▶ Problem description: Below are entries. Copy exactly the lines running from the line that holds "This is the" to the line that holds "Example 0.8] -/", with both ends included.

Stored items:

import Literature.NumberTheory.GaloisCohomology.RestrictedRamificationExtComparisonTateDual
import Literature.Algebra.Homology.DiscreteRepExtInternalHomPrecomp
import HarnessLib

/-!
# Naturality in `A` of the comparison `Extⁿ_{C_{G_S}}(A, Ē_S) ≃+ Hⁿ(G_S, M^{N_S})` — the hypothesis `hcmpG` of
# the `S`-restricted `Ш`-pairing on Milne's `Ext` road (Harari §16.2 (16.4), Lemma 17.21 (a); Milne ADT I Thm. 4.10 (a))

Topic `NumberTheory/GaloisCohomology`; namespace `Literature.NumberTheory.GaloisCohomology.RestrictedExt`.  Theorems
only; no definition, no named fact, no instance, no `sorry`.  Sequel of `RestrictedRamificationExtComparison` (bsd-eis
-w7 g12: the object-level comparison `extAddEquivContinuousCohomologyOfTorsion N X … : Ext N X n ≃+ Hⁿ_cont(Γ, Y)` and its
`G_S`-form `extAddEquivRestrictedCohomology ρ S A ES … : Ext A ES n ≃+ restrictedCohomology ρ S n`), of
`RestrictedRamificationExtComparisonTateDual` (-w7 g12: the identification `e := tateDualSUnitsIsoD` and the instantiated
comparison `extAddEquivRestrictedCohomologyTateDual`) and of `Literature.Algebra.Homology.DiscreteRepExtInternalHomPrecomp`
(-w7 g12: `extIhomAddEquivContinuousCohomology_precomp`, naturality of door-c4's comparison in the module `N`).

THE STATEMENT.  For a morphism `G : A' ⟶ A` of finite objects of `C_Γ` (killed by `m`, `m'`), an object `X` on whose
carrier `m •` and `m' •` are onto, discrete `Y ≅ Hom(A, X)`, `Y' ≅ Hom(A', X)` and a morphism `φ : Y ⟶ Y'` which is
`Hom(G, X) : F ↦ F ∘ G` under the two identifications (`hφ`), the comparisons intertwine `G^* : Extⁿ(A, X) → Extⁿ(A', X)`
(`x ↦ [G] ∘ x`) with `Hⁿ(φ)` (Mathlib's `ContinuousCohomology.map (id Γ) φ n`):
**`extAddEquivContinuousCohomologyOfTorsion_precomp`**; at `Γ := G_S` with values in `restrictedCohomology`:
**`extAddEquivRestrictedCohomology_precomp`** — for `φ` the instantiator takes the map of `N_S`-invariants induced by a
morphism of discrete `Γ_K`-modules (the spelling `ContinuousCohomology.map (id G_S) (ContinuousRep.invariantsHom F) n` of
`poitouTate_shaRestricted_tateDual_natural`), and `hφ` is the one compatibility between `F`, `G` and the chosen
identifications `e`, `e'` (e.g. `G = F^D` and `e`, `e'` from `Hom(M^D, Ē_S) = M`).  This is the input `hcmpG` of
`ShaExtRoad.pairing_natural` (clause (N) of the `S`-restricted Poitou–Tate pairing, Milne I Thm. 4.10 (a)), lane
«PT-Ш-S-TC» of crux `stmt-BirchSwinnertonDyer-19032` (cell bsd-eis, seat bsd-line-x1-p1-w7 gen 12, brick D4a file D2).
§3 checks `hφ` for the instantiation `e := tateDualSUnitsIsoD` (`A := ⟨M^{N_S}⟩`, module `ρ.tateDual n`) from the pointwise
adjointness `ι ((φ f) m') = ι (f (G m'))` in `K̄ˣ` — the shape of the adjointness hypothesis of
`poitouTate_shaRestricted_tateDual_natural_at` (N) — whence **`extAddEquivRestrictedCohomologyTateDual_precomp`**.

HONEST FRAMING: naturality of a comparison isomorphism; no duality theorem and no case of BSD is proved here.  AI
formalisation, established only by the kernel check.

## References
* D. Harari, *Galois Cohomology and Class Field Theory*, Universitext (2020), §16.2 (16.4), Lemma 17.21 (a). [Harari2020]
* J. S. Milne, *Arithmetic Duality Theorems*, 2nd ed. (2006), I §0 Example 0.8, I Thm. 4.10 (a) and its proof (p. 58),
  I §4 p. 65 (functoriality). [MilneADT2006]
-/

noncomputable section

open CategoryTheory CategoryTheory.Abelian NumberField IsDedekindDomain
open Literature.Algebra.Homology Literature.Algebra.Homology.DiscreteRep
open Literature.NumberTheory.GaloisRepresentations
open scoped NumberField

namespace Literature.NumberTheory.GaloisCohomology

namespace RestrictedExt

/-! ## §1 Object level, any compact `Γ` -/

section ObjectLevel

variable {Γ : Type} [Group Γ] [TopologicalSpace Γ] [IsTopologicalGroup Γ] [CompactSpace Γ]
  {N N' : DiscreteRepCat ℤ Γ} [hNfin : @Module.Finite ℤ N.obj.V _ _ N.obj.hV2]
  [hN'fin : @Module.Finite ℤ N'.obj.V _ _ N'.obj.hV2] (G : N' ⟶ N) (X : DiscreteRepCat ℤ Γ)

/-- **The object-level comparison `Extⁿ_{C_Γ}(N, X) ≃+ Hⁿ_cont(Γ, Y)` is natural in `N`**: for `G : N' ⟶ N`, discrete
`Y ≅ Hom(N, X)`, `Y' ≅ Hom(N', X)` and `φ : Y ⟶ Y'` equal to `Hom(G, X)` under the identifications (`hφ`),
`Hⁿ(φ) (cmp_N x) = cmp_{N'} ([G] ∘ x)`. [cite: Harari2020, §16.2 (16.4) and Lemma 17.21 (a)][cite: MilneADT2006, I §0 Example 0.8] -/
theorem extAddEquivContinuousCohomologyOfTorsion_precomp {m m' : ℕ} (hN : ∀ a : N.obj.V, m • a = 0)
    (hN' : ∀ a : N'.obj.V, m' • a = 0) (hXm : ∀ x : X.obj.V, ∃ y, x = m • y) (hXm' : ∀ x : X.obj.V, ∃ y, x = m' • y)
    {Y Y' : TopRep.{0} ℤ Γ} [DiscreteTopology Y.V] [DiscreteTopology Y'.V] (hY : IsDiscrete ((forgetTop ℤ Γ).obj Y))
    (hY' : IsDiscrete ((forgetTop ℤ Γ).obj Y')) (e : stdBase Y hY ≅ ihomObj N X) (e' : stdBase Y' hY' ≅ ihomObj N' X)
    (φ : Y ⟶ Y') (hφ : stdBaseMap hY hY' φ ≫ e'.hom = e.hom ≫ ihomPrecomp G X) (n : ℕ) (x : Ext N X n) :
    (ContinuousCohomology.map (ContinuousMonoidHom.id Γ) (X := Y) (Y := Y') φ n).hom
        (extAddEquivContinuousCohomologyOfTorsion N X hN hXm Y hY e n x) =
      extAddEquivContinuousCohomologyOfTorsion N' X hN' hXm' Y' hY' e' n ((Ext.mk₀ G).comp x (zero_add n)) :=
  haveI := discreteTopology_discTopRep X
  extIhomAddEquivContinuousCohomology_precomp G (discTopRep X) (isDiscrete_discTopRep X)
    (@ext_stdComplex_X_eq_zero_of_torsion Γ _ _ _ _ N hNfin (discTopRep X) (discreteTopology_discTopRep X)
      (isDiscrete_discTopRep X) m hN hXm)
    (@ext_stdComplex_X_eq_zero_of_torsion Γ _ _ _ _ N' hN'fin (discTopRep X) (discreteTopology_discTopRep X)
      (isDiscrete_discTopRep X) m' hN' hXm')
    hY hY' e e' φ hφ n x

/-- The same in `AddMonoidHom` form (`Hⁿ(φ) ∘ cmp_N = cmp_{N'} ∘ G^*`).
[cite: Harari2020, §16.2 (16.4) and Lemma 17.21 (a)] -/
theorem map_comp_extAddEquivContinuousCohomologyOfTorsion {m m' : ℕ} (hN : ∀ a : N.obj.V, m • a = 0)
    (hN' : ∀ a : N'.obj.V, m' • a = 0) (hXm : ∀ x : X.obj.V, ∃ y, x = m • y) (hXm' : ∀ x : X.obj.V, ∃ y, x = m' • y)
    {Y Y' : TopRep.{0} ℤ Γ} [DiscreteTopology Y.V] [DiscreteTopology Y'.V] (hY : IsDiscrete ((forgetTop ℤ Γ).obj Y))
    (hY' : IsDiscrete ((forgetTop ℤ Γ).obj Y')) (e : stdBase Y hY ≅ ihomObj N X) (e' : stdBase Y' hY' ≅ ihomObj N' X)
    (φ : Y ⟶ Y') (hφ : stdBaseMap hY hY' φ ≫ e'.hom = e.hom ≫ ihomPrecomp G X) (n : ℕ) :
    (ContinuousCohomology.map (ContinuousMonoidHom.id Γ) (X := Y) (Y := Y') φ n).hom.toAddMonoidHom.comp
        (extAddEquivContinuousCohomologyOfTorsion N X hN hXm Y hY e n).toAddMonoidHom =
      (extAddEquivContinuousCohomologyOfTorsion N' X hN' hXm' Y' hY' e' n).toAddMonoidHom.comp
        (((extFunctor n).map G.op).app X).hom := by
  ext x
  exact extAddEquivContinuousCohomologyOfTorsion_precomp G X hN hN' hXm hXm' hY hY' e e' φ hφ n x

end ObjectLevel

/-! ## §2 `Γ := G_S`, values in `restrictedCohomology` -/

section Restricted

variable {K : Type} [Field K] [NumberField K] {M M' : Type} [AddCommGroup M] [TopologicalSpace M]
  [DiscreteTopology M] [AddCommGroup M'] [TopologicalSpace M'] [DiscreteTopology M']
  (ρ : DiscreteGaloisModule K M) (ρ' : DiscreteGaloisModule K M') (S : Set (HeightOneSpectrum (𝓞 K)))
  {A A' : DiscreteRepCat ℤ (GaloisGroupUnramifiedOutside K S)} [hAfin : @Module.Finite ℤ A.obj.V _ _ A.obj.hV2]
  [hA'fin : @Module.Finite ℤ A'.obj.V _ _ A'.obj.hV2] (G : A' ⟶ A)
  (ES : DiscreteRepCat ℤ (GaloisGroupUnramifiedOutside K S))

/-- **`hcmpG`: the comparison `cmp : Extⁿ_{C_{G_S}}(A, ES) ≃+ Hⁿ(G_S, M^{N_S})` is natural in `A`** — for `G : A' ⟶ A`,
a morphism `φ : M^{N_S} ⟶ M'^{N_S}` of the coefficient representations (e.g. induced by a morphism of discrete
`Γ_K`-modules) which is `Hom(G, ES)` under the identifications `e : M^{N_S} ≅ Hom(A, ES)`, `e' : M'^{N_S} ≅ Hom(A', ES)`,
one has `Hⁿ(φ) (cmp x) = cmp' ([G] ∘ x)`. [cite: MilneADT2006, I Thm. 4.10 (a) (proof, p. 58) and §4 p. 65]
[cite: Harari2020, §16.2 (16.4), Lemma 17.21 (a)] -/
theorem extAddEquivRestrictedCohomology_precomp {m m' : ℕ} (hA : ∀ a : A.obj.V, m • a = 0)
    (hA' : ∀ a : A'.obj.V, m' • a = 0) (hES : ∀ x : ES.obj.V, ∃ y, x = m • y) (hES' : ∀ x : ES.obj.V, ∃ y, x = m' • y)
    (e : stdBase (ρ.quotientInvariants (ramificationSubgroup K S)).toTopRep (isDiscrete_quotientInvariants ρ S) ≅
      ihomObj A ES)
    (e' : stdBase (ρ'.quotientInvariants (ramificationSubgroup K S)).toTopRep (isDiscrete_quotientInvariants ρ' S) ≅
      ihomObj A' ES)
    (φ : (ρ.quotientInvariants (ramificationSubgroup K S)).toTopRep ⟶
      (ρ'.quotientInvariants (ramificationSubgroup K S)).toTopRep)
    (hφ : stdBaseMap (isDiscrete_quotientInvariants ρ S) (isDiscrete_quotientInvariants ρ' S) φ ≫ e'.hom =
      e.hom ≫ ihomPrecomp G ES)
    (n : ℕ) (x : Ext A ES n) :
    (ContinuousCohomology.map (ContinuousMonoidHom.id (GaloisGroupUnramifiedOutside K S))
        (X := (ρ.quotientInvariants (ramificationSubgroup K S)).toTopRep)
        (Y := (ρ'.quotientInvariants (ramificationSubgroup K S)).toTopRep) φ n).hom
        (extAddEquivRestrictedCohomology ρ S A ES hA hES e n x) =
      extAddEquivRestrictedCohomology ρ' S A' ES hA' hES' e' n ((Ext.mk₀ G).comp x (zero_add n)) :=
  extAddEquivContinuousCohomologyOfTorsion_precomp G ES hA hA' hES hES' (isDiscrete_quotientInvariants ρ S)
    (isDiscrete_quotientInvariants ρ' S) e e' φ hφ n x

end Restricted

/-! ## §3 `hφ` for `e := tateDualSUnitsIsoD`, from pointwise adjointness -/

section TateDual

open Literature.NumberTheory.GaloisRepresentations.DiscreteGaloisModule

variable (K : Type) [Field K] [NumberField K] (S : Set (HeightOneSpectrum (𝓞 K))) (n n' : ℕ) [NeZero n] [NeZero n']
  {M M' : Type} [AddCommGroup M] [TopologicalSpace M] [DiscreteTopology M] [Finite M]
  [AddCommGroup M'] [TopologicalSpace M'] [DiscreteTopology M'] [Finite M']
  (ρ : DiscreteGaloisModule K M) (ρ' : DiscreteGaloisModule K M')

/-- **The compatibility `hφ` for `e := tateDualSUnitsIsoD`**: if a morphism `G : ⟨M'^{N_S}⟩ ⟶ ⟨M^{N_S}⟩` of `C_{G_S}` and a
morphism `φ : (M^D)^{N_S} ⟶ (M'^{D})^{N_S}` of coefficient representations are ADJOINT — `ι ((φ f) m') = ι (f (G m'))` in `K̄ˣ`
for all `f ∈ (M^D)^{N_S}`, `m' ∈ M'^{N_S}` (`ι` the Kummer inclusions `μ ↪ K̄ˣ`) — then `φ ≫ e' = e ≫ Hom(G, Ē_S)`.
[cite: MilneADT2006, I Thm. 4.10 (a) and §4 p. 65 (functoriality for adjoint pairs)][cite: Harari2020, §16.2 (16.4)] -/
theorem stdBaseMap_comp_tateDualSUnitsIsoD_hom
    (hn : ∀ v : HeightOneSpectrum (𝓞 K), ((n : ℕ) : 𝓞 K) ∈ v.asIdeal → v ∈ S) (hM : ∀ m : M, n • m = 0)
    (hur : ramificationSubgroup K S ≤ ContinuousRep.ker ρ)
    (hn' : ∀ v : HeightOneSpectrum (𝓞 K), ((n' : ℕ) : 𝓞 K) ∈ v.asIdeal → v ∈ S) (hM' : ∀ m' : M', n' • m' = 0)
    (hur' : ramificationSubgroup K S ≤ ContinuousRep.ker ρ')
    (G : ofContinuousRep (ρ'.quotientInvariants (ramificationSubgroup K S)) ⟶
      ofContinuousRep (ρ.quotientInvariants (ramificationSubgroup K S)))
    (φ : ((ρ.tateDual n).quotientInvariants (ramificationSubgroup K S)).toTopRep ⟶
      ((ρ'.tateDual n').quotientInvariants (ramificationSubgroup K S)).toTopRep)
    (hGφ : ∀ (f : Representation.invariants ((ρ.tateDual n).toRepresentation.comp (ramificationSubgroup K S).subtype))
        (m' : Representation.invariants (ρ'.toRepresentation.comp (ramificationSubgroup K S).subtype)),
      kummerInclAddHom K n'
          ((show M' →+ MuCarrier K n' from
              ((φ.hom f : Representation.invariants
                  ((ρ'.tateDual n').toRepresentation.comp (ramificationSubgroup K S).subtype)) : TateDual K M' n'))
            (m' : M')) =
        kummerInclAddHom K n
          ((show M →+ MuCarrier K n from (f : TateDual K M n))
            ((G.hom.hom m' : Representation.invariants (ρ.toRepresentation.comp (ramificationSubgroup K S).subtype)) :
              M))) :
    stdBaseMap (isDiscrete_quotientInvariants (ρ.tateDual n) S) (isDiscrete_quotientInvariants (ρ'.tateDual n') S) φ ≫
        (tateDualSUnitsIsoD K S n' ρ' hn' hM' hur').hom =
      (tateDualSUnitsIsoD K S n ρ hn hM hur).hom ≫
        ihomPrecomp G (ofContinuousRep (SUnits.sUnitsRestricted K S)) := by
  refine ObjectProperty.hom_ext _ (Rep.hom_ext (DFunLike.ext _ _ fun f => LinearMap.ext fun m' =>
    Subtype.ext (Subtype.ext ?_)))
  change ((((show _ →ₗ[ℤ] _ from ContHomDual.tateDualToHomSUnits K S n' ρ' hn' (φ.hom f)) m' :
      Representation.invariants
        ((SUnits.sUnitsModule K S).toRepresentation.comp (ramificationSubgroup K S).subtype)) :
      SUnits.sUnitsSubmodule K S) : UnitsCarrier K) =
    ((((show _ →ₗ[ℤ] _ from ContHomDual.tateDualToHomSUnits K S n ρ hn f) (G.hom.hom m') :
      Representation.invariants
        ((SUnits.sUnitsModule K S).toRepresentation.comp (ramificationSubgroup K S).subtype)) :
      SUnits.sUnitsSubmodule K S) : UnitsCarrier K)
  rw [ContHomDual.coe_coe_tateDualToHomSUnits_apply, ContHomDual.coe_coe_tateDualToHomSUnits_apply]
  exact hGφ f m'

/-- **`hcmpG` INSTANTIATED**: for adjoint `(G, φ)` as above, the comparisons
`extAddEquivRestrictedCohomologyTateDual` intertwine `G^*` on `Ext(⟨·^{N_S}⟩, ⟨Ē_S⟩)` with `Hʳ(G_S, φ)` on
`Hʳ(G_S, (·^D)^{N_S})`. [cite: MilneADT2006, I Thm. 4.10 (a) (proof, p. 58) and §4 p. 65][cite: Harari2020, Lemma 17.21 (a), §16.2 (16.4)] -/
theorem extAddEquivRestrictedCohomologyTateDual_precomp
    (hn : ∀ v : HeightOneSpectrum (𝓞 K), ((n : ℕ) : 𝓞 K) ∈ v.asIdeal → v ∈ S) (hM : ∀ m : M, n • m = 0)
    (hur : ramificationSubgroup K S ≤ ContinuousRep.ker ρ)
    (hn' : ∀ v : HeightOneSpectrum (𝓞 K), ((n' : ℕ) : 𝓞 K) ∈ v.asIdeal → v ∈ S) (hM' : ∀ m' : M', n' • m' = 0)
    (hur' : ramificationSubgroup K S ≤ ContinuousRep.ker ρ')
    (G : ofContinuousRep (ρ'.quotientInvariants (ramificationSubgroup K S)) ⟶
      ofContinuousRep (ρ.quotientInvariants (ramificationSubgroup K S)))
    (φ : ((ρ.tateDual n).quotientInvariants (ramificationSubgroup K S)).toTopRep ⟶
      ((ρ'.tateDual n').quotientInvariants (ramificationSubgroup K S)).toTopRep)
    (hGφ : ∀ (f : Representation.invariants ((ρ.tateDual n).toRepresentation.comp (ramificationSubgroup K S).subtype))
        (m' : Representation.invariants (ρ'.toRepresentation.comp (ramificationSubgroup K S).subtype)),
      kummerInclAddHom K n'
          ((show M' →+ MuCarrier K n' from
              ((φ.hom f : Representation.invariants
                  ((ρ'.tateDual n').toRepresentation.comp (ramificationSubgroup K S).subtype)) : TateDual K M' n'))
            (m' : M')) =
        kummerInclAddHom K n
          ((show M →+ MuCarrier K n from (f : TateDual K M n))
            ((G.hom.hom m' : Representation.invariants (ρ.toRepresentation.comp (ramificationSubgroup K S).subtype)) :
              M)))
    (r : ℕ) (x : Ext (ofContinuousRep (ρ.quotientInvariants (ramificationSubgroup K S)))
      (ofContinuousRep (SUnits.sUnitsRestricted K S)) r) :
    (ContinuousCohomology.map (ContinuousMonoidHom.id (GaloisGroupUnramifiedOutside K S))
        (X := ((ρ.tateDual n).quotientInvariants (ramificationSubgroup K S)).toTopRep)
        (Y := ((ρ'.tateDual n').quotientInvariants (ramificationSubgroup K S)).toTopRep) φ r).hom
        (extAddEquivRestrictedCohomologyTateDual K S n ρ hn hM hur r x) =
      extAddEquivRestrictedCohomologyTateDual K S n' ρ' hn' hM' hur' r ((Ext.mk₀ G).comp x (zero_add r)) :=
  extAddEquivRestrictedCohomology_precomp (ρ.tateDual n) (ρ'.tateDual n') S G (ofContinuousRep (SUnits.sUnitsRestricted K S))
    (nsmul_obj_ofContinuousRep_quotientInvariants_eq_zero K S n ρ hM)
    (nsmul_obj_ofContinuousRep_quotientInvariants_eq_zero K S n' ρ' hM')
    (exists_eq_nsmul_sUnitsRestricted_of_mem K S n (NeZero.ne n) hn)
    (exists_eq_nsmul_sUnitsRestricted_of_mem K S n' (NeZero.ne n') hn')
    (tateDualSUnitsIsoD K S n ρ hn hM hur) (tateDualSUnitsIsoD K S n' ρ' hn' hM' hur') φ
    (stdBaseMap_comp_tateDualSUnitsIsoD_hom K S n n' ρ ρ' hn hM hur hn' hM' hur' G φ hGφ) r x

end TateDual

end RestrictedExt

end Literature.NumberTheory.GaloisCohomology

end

▶ Solution to this exercise:
identifications `e`, `e'` (e.g. `G = F^D` and `e`, `e'` from `Hom(M^D, Ē_S) = M`).  This is the input `hcmpG` of
`ShaExtRoad.pairing_natural` (clause (N) of the `S`-restricted Poitou–Tate pairing, Milne I Thm. 4.10 (a)), lane
«PT-Ш-S-TC» of crux `stmt-BirchSwinnertonDyer-19032` (cell bsd-eis, seat bsd-line-x1-p1-w7 gen 12, brick D4a file D2).
§3 checks `hφ` for the instantiation `e := tateDualSUnitsIsoD` (`A := ⟨M^{N_S}⟩`, module `ρ.tateDual n`) from the pointwise
adjointness `ι ((φ f) m') = ι (f (G m'))` in `K̄ˣ` — the shape of the adjointness hypothesis of
`poitouTate_shaRestricted_tateDual_natural_at` (N) — whence **`extAddEquivRestrictedCohomologyTateDual_precomp`**.

HONEST FRAMING: naturality of a comparison isomorphism; no duality theorem and no case of BSD is proved here.  AI
formalisation, established only by the kernel check.

## References
* D. Harari, *Galois Cohomology and Class Field Theory*, Universitext (2020), §16.2 (16.4), Lemma 17.21 (a). [Harari2020]
* J. S. Milne, *Arithmetic Duality Theorems*, 2nd ed. (2006), I §0 Example 0.8, I Thm. 4.10 (a) and its proof (p. 58),
  I §4 p. 65 (functoriality). [MilneADT2006]
-/

noncomputable section

open CategoryTheory CategoryTheory.Abelian NumberField IsDedekindDomain
open Literature.Algebra.Homology Literature.Algebra.Homology.DiscreteRep
open Literature.NumberTheory.GaloisRepresentations
open scoped NumberField

namespace Literature.NumberTheory.GaloisCohomology

namespace RestrictedExt

/-! ## §1 Object level, any compact `Γ` -/

section ObjectLevel

variable {Γ : Type} [Group Γ] [TopologicalSpace Γ] [IsTopologicalGroup Γ] [CompactSpace Γ]
  {N N' : DiscreteRepCat ℤ Γ} [hNfin : @Module.Finite ℤ N.obj.V _ _ N.obj.hV2]
  [hN'fin : @Module.Finite ℤ N'.obj.V _ _ N'.obj.hV2] (G : N' ⟶ N) (X : DiscreteRepCat ℤ Γ)

/-- **The object-level comparison `Extⁿ_{C_Γ}(N, X) ≃+ Hⁿ_cont(Γ, Y)` is natural in `N`**: for `G : N' ⟶ N`, discrete
`Y ≅ Hom(N, X)`, `Y' ≅ Hom(N', X)` and `φ : Y ⟶ Y'` equal to `Hom(G, X)` under the identifications (`hφ`),
`Hⁿ(φ) (cmp_N x) = cmp_{N'} ([G] ∘ x)`. [cite: Harari2020, §16.2 (16.4) and Lemma 17.21 (a)][cite: MilneADT2006, I §0 Example 0.8] -/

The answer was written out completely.